Comparison of the Effects of Tapentadol and Oxycodone on Gastrointestinal and Colonic Transit in Humans
Status:
Completed
Trial end date:
2011-12-01
Target enrollment:
Participant gender:
Summary
Tapentadol is FDA approved for the treatment of moderate to severe acute pain. Due to the
dual mechanism of action as an opioid agonist and norepinephrine reuptake inhibitor, there is
potential for off label use in chronic pain.
Tapentadol is a new molecular entity that is structurally similar to tramadol. Tapentadol is
a centrally-acting analgesic with a dual mode of action as an agonist at the mu-opioid
receptor and as a norepinephrine reuptake inhibitor. These two actions are synergistic in
pain relief. While its action reflects aspects of tramadol and morphine, its ability to
control pain is more on the order of hydrocodone and oxycodone.

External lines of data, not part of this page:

import Literature.NumberTheory.LFunctions.ChebyshevHalfLineBiasThm8LimitsProofs
import Literature.NumberTheory.LFunctions.ChebyshevHalfLineBiasThm6iiProofs
import HarnessLib

/-!
# A GRH-EQUIVALENT criterion PROVED as an equivalence (Suzuki 2025, Thm 6 (iv), (1.28), with the limit `−(2φ(q))^{-1}Σ_χ m_χ`) — «nothing here bears on the truth of RH»
# `lim [(1/log x) Σ_{n ≤ x, n ≡ 1 (q)} Λ(n) n^{-1/2}(1 − log n/log x) − 4√x/(φ(q) log²x)] = −(1/(2φ(q))) Σ_χ m_χ` ⟺ GRH for every `χ` mod `q`

LINE 1 — LABEL: RH-FREE literature (a kernel proof of a GRH-EQUIVALENCE; «GRH ⟹ limit» is GRH-CONDITIONAL, «limit ⟹
GRH» is GRH-implying). bears_on: LADDER-RH COLUMN 1 SCREW (S-C, criterion rung). WHAT THIS IS NOT: not a route, not
progress toward RH or GRH — an equivalence fixes WHICH limit statement is «GRH for all χ mod q»; nothing here bears
on the truth of RH.

M. Suzuki, *On variants of Chebyshev's conjecture*, Ramanujan J. **68** (2025), no. 4, art. 95 = arXiv:2411.07436
[`Suzuki2025Chebyshev`; PUBLISHED, refereed], §1.3 **Theorem 6 (iv)**, AS PRINTED: «Let `m_χ` denote the order of the
zero of `L(s, χ)` at `s = 1/2`. Then, we have
`lim_{x→∞} ((1/log x) Σ_{n ≤ x, n ≡ 1 mod q} Λ(n)/√n (1 − log n/log x) − 4√x/(φ(q)(log x)²)) = −½ Σ_{χ mod q} m_χ` (1.28)
if and only if the GRH for `L(s, χ)` holds for all Dirichlet characters `χ` modulo `q`.» Printed proof (§5.1, last
paragraph): «By using (4.4') in place of (2.13) and (4.5') in place of (4.5), and employing the resulting modified
versions of (5.8) and (5.9), one can show that both (1.28) and (1.29) are equivalent to the GRH … We omit the details.»

AS-PRINTED AUDIT (recorded, not endorsed): by orthogonality (5.1), `Σ_{n ≡ 1 (q)} = φ(q)^{-1} Σ_χ`, and (4.5') gives
`f_χ(x)/log²x → −m_χ/2` for each `χ ≠ χ₀` under GRH, while `(f_{χ₀}(x) − 4√x)/log²x → 0` under RH (`m_{χ₀} = 0` since
`ζ(½) < 0`); hence the limit in (1.28) that the printed method yields is `−(2φ(q))^{-1} Σ_χ m_χ` — exactly as (1.23) carries
`−φ(q)^{-1} Σ_χ (L'/L)(½, χ)` — and NOT the printed `−½ Σ_χ m_χ`; the two coincide iff `Σ_χ m_χ = 0` (no `L(s, χ)`
vanishing at `½`, as expected but unproved) or `φ(q) = 1`. THIS FILE proves the equivalence with the limit
`−(2φ(q))^{-1} Σ_χ m_χ` (`Suzuki2025Chebyshev_thm6_iv_corrected`), and the typed clause 3 of `Suzuki2025Chebyshev_thm6_limits`
(which follows the print, `−½ Σ_χ m_χ`) under the extra hypothesis `L(½, χ) ≠ 0` for all `χ` mod `q`
(`Suzuki2025Chebyshev_thm6_iv_of_forall_ne_zero`). The named fact `Suzuki2025Chebyshev_thm6_limits` is NOT discharged
(clauses (iii), (v) and the as-printed (iv) remain; the referee may wish to re-type (iv)/(v) with the factor `φ(q)^{-1}`).

## What is proved, and how

* §1 `tendsto_progressionRieszMean_div_log_of_GRH` — GRH for every `χ` mod `q` ⟹ the limit `−(2φ(q))^{-1} Σ_χ m_χ`:
  `T(x) = (Σ_χ f_χ(x) − 4√x)/(φ(q) log²x)` (the tree's `ProgressionsRiesz.progressionRieszMean_eq`, Suzuki (5.1)), and
  per character `(f_χ − [χ=χ₀]4√x)/log²x → −m_χ/2` (`χ ≠ χ₀`: the tree's `SuzukiThm8Limits.tendsto_rieszMean_div_log_of_GRH'`,
  i.e. Thm 8 (4.2') ⟸ GRH via the order-`m` exact formula; `χ = χ₀`: `ProgressionsRiesz.exists_norm_halfLineSum_one_le_of_RH`
  and `m_{χ₀} = 0` from `ζ(½) ≠ 0`, `ZetaRealAxis.lean`);
* §2 `forall_riemannHypothesis_of_tendsto_progressionRieszMean_div_log` — convergence of `T(x)` (to anything) ⟹ GRH for
  every `χ` mod `q`: the §5.1 continuation argument of the tree's
  `SuzukiProgressionsRiesz.forall_riemannHypothesis_of_tendsto_progressionRieszMean` (`ChebyshevHalfLineBiasThm6iiProofs.lean`;
  `Z₀ = (s−1)L(s,χ₀)Π_{χ≠χ₀}L(s,χ)`, `G(t) = Σ_{n ≤ e^t, n ≡ 1} Λ(n)n^{-1/2}(t − log n) − 4e^{t/2}/φ(q)`), repeated verbatim
  (its plumbing lemmas are private there) except that now `|G(t)| ≤ K + Ct²` (`G(t) = t²T(e^t)`), which the engine
  `DirichletHalfLineRiesz.entire_ne_zero_of_laplace_eq_of_integrable` accepts (`integrableOn_of_quadratic_bound`);
* §3 the equivalence `Suzuki2025Chebyshev_thm6_iv_corrected`, the as-typed clause under `∀χ, L(½, χ) ≠ 0`, and the
  characterisation `Suzuki2025Chebyshev_thm6_iv_as_printed_iff`: the as-printed (1.28) limit statement holds iff
  (GRH for all `χ` mod `q`) ∧ (`φ(q) = 1` ∨ `Σ_χ m_χ = 0`).

Theorems only (D-0014/D-0026): no definitions, no named facts.

## References
* [Suzuki2025Chebyshev] M. Suzuki, Ramanujan J. 68 (2025) 95 = arXiv:2411.07436: §1.3 Thm 6 (iv) (1.28), (ii) (1.23); §5.1
  (5.1), (5.7)–(5.9) and the last paragraph; §4.1 (4.5').
* [MontgomeryVaughan2007] H. L. Montgomery, R. C. Vaughan, *Multiplicative Number Theory I*, §11.3 (orthogonality), §10.1.
-/

noncomputable section
import Literature.Topology.FourManifolds.HomotopySpheresSumENR
import Literature.Topology.FourManifolds.HomotopyTwoSphereNoSaddle
import Literature.Topology.FourManifolds.MorseSingleMinimum
import Literature.Topology.FourManifolds.MorseExistence
import Literature.Topology.FourManifolds.ReebContractible
import Literature.Topology.FourManifolds.HomotopySpheresGroupProofs
import HarnessLib

/-!
# Punctured homotopy `2`-spheres are contractible, from the cancellation of a superfluous minimum

Topic `Literature/Topology/FourManifolds` (the dimension-`2` leaf of the named fact
`Literature.Topology.FourManifolds.HomotopySphere.contractibleSpace_compl_image_ball`,
`HomotopySpheresSum.lean`; Kosinski, *Differential Manifolds* (1993), VI §1).  Everything here
is **proved**; the one remaining input for `n = 2` is the named fact
`Literature.Topology.FourManifolds.exists_isMorse_ncard_criticalSetOfIndex_zero_add_one_eq 2`
(`MorseSingleMinimum.lean`: cancelling a superfluous minimum against a `1`-handle, Matsumoto,
*An Introduction to Morse Theory* (2001), proof of Thm. 3.35; Milnor 1965, Thm. 8.1), in
place of the classification of surfaces (`nonemptyDiffeomorphSphere_two`):

* `HomotopySphere.contractibleSpace_compl_singleton_two` — for a homotopy `2`-sphere `Σ` and
  `p ∈ Σ`, `Σ ∖ {p}` is contractible: `Σ` is closed, connected, simply connected
  (`HomotopySphere.simplyConnectedSpace`) and oriented (`S.orientation`); by the cancellation
  fact and the existence of Morse functions (`exists_isMorse_holds`) it carries a Morse function
  with one critical point of index `0` and one of index `2`
  (`exists_isMorse_ncard_criticalSetOfIndex_eq_one_of_facts`), which has no saddle
  (`criticalSetOfIndex_one_eq_empty`, `HomotopyTwoSphereNoSaddle.lean`), hence exactly two
  critical points; with (minus) a gradient-like field this is a Lyapunov pair and Reeb's
  argument gives the contraction (`contractibleSpace_compl_singleton_of_lyapunov_of_connectedSpace`,
  `ReebContractible.lean`; Milnor, *Morse Theory* (1963), Thm. 4.1).
* `HomotopySphere.contractibleSpace_compl_image_ball_two` — with an open disc removed instead of a
  point (deformation retraction `BallComplement.homotopyEquiv`).
* `HomotopySphere.contractibleSpace_compl_image_ball_of_hurewicz_of_cancel` — **the named fact
  in all dimensions from two leaves**: the vanishing form of the Hurewicz theorem
  (`hurewicz_subsingleton`, `n ≥ 3`, ENR route of `HomotopySpheresSumENR.lean`) and the
  cancellation fact in dimension `2`; dimensions `0`, `1` are theorems of the tree.

## References

* A. A. Kosinski, *Differential Manifolds*, Academic Press (1993), Ch. VI §1. [Kosinski1993]
* Y. Matsumoto, *An Introduction to Morse Theory*, AMS (2001), Thm. 3.35, Thm. 3.6 (Reeb).
  [Matsumoto2001]
* J. Milnor, *Morse Theory*, Ann. of Math. Studies 51 (1963), Thm. 4.1 (Reeb). [Milnor1963]
* M. Kervaire, J. Milnor, *Groups of homotopy spheres I*, Ann. of Math. 77 (1963), p. 507.
  [KervaireMilnorAnnals1963]
-/

open scoped Manifold ContDiff Topology
open Set Function Filter Metric Module

noncomputable section

namespace Literature.Topology.FourManifolds

/-! ### A Morse function with two critical points: the Lyapunov data of Reeb's theorem -/

section TwoCritical

variable {M : Type*} [TopologicalSpace M] [ChartedSpace (EuclideanSpace ℝ (Fin 2)) M] [IsManifold (𝓡 2) ∞ M]
  [T2Space M] [CompactSpace M]

/-- **Reeb's theorem for surfaces, contractibility form.**  On a closed connected surface, a
Morse function whose critical set consists of a point `p` of index `0`, a point `q` of index
`2`, and nothing of index `1`, makes the complement of every point contractible (minus a
gradient-like field is a Lyapunov field with the two rest points `p`, `q`;
`contractibleSpace_compl_singleton_of_lyapunov_of_connectedSpace`). [cite: Milnor1963, Thm. 4.1 (Reeb)] [cite: Matsumoto2001, Thm. 3.6] -/
theorem contractibleSpace_compl_singleton_of_two_critical [ConnectedSpace M] {f : M → ℝ}
    (hfM : IsMorse (𝓡 2) f) {pbot ptop : M} (hbot : criticalSetOfIndex (𝓡 2) f 0 = {pbot})
    (htop : criticalSetOfIndex (𝓡 2) f 2 = {ptop}) (hone : criticalSetOfIndex (𝓡 2) f 1 = ∅)
    (x : M) : ContractibleSpace ↥(({x}ᶜ : Set M)) := by
  classical
  -- the critical set is `{pbot, ptop}`
  have hcrit : ∀ z, IsMCriticalPt (𝓡 2) f z → z = pbot ∨ z = ptop := by
    intro z hz
    have hle := morseIndex_le_finrank (𝓡 2) f z
    rw [finrank_euclideanSpace_fin] at hle
    rcases Nat.lt_or_ge (morseIndex (𝓡 2) f z) 1 with h0 | h1
    · have : z ∈ criticalSetOfIndex (𝓡 2) f 0 := (mem_criticalSetOfIndex).2 ⟨hz, by omega⟩
      rw [hbot] at this; exact Or.inl this
    rcases h1.eq_or_lt with h1 | h2
    · have : z ∈ criticalSetOfIndex (𝓡 2) f 1 := (mem_criticalSetOfIndex).2 ⟨hz, h1.symm⟩
      rw [hone] at this; exact this.elim
    · have : z ∈ criticalSetOfIndex (𝓡 2) f 2 := (mem_criticalSetOfIndex).2 ⟨hz, by omega⟩
      rw [htop] at this; exact Or.inr this
  have hpbot_mem : pbot ∈ criticalSetOfIndex (𝓡 2) f 0 := by rw [hbot]; exact mem_singleton _
  have hptop_mem : ptop ∈ criticalSetOfIndex (𝓡 2) f 2 := by rw [htop]; exact mem_singleton _
  have hpq : pbot ≠ ptop := fun h => by
    have h0 := ((mem_criticalSetOfIndex).1 hpbot_mem).2
    have h2 := ((mem_criticalSetOfIndex).1 hptop_mem).2
    rw [h, h2] at h0; exact absurd h0 (by norm_num)
  -- `pbot` is the strict global minimum, `ptop` the strict global maximum
  have hmin : ∀ z, z ≠ pbot → f pbot < f z := by
    have key : ∀ z, IsMinOn f univ z → z = pbot := fun z hz => by
      have hloc : IsLocalMin f z := hz.isLocalMin univ_mem
      have : z ∈ criticalSetOfIndex (𝓡 2) f 0 :=
        (mem_criticalSetOfIndex).2 ⟨IsLocalMin.isMCriticalPt hloc, hfM.morseIndex_eq_zero_of_isLocalMin hloc⟩
      rw [hbot] at this; exact this
    obtain ⟨x₀, -, hx₀⟩ := isCompact_univ.exists_isMinOn univ_nonempty hfM.contMDiff.continuous.continuousOn
    have hx₀b := key x₀ hx₀
    intro z hz
    have hle : f pbot ≤ f z := by rw [← hx₀b]; exact hx₀ (mem_univ z)
    refine lt_of_le_of_ne hle fun heq => hz (key z fun y _ => ?_)
    rw [← heq, ← hx₀b]; exact hx₀ (mem_univ y)
  have hmax : ∀ z, z ≠ ptop → f z < f ptop := by
    have key : ∀ z, IsMaxOn f univ z → z = ptop := fun z hz => by
      have hloc : IsLocalMax f z := hz.isLocalMax univ_mem
      have : z ∈ criticalSetOfIndex (𝓡 2) f 2 :=
        (mem_criticalSetOfIndex).2 ⟨IsLocalMax.isMCriticalPt hloc, by
          have := hfM.morseIndex_eq_finrank_of_isLocalMax hloc
          simpa [finrank_euclideanSpace_fin] using this⟩
      rw [htop] at this; exact this
    obtain ⟨y₀, -, hy₀⟩ := isCompact_univ.exists_isMaxOn univ_nonempty hfM.contMDiff.continuous.continuousOn
    have hy₀t := key y₀ hy₀
    intro z hz
    have hle : f z ≤ f ptop := by rw [← hy₀t]; exact hy₀ (mem_univ z)
    refine lt_of_le_of_ne hle fun heq => hz (key z fun y _ => ?_)
    rw [heq, ← hy₀t]; exact hy₀ (mem_univ y)
  -- the Lyapunov field `-ξ`
  obtain ⟨ξ, hgl⟩ := hfM.exists_isGradientLike fun p _ => BoundarylessManifold.isInteriorPoint
  have hξ : ContMDiff (𝓡 2) (𝓡 2).tangent ∞ fun x => (⟨x, ξ x⟩ : TangentBundle (𝓡 2) M) := ξ.contMDiff
  have hX := hξ.neg_section
  have hXf : ∀ z, z ≠ pbot → z ≠ ptop → mlineDeriv (𝓡 2) f z ((-⇑ξ) z) < 0 := by
    intro z hzb hzt
    have hzc : ¬ IsMCriticalPt (𝓡 2) f z := fun h => by
      rcases hcrit z h with h' | h'
      · exact hzb h'
      · exact hzt h'
    have hpos := hgl.mlineDeriv_pos z hzc
    have : mlineDeriv (𝓡 2) f z ((-⇑ξ) z) = -mlineDeriv (𝓡 2) f z (ξ z) := by
      show mfderiv (𝓡 2) 𝓘(ℝ, ℝ) f z (-(ξ z)) = -mfderiv (𝓡 2) 𝓘(ℝ, ℝ) f z (ξ z)
      exact map_neg _ _
    rw [this]; linarith
  exact contractibleSpace_compl_singleton_of_lyapunov_of_connectedSpace (E := EuclideanSpace ℝ (Fin 2)) hX hfM.contMDiff
    hXf hmin hmax hpq x

end TwoCritical

/-! ### Punctured homotopy `2`-spheres -/

namespace HomotopySphere

/-- **A punctured homotopy `2`-sphere is contractible**, GIVEN the cancellation of a superfluous
minimum against a `1`-handle on closed surfaces (the named fact
`exists_isMorse_ncard_criticalSetOfIndex_zero_add_one_eq 2`, Matsumoto 2001, proof of Thm. 3.35):
a homotopy `2`-sphere is closed, connected, simply connected and oriented, so a Morse function on
it with one minimum and one maximum has no saddle (`criticalSetOfIndex_one_eq_empty`) and Reeb's
argument applies. [cite: Kosinski1993, Ch. VI §1 (remark before Cor. 1.4)] [cite: Matsumoto2001, Thm. 3.35 and Thm. 3.6] -/
theorem contractibleSpace_compl_singleton_two
    (hK : exists_isMorse_ncard_criticalSetOfIndex_zero_add_one_eq.{0} 2) (S : HomotopySphere 2)
    (p : S.carrier) : ContractibleSpace ↥(({p}ᶜ : Set S.carrier)) := by
  haveI := S.simplyConnectedSpace le_rfl
  haveI : ConnectedSpace S.carrier := inferInstance
  obtain ⟨f, hfM, h0, h2⟩ := exists_isMorse_ncard_criticalSetOfIndex_eq_one_of_facts 2
    (exists_isMorse_holds 2) hK S.carrier
  obtain ⟨pbot, hbot⟩ := Set.ncard_eq_one.1 h0
  obtain ⟨ptop, htop⟩ := Set.ncard_eq_one.1 h2
  have hone := criticalSetOfIndex_one_eq_empty S.orientation hfM hbot htop
  exact contractibleSpace_compl_singleton_of_two_critical hfM hbot htop hone p

/-- **`contractibleSpace_compl_image_ball` in dimension `2`**, GIVEN the cancellation fact: a
homotopy `2`-sphere with an open disc removed is contractible (deformation retract of the
punctured homotopy sphere, `BallComplement.homotopyEquiv`). [cite: Kosinski1993, Ch. VI §1 (remark before Cor. 1.4)] -/
theorem contractibleSpace_compl_image_ball_two
    (hK : exists_isMorse_ncard_criticalSetOfIndex_zero_add_one_eq.{0} 2) (S : HomotopySphere 2)
    {i : EuclideanSpace ℝ (Fin 2) → S.carrier} (hi : Manifold.IsSmoothEmbedding 𝓘(ℝ, EuclideanSpace ℝ (Fin 2)) (𝓡 2) ∞ i) :
    ContractibleSpace ↥((i '' ball (0 : EuclideanSpace ℝ (Fin 2)) 1)ᶜ) :=
  haveI := contractibleSpace_compl_singleton_two hK S (i 0)
  (Literature.AlgebraicTopology.Homotopy.BallComplement.homotopyEquiv
    (isOpenEmbedding_of_isSmoothEmbedding_euclidean hi)).contractibleSpace

/-- **Punctured homotopy spheres are contractible in all dimensions, from two leaves**: the
vanishing form of the Hurewicz theorem (`Literature.AlgebraicTopology.SingularHomology.hurewicz_subsingleton`,
Hatcher 2002, Thm. 4.32; `n ≥ 3`, ENR route) and the cancellation of a superfluous minimum on
closed surfaces (`exists_isMorse_ncard_criticalSetOfIndex_zero_add_one_eq 2`, Matsumoto 2001,
Thm. 3.35; `n = 2`, Morse–Reeb route of this file); dimensions `0` and `1` are theorems of the
tree.  This discharges the classification-of-surfaces leaf `nonemptyDiffeomorphSphere_two` of
`contractibleSpace_compl_image_ball_of_hurewicz_of_two`. [cite: Kosinski1993, Ch. VI §1 (remark before Cor. 1.4)] [cite: KervaireMilnorAnnals1963, Lemma 2.4, proof (p. 507)] -/
theorem contractibleSpace_compl_image_ball_of_hurewicz_of_cancel
    (h : Literature.AlgebraicTopology.SingularHomology.hurewicz_subsingleton.{0})
    (hK : exists_isMorse_ncard_criticalSetOfIndex_zero_add_one_eq.{0} 2) :
    contractibleSpace_compl_image_ball := by
  intro n S i hi
  rcases Nat.lt_or_ge n 3 with hn | hn
  · interval_cases n
    · exact S.contractibleSpace_compl_image_ball_zero i
    · exact S.contractibleSpace_compl_image_ball_one hi
    · exact contractibleSpace_compl_image_ball_two hK S hi
  · exact contractibleSpace_compl_image_ball_of_hurewicz_of_le h hn S hi

/-- The same from the isomorphism clause `hurewicz_iso` (Hatcher Thm. 4.32 as printed) and the
cancellation fact. [cite: Kosinski1993, Ch. VI §1 (remark before Cor. 1.4)] -/
theorem contractibleSpace_compl_image_ball_of_hurewiczIso_of_cancel
    (h : Literature.AlgebraicTopology.SingularHomology.hurewicz_iso.{0})
    (hK : exists_isMorse_ncard_criticalSetOfIndex_zero_add_one_eq.{0} 2) :
    contractibleSpace_compl_image_ball :=
  contractibleSpace_compl_image_ball_of_hurewicz_of_cancel
    (Literature.AlgebraicTopology.SingularHomology.hurewicz_subsingleton_of_iso h) hK

/-- **The sum of two homotopy spheres is a homotopy sphere** (Kervaire–Milnor 1963, §2, p. 505;
tree fact `HomotopySphere.nonempty_homotopyEquiv_sphere_of_isConnectedSum`, all `n`), from the
Hurewicz theorem (vanishing form) and the cancellation fact only. [cite: KervaireMilnorAnnals1963, §2 (p. 505)] -/
theorem nonempty_homotopyEquiv_sphere_of_isConnectedSum_of_hurewicz_of_cancel
    (h : Literature.AlgebraicTopology.SingularHomology.hurewicz_subsingleton.{0})
    (hK : exists_isMorse_ncard_criticalSetOfIndex_zero_add_one_eq.{0} 2) :
    nonempty_homotopyEquiv_sphere_of_isConnectedSum :=
  nonempty_homotopyEquiv_sphere_of_isConnectedSum_of
    (contractibleSpace_compl_image_ball_of_hurewicz_of_cancel h hK)

end HomotopySphere

end Literature.Topology.FourManifolds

Its dual mode of action provides analgesia at similar levels of more potent narcotic
analgesics such as hydrocodone, oxycodone, and meperidine with a more tolerable side effect
profile. Clinical studies showed that tapentadol effectively relieves moderate to severe pain
in various pain care settings. In addition, it was reported to be associated with
significantly fewer treatment discontinuations due to a significantly lower incidence of
gastrointestinal-related adverse events compared with equivalent doses of oxycodone. The
combination of these reduced treatment discontinuation rates and tapentadol efficacy for the
relief of moderate to severe nociceptive and neuropathic pain may offer an improvement in
pain therapy by increasing patient compliance with their treatment regimen.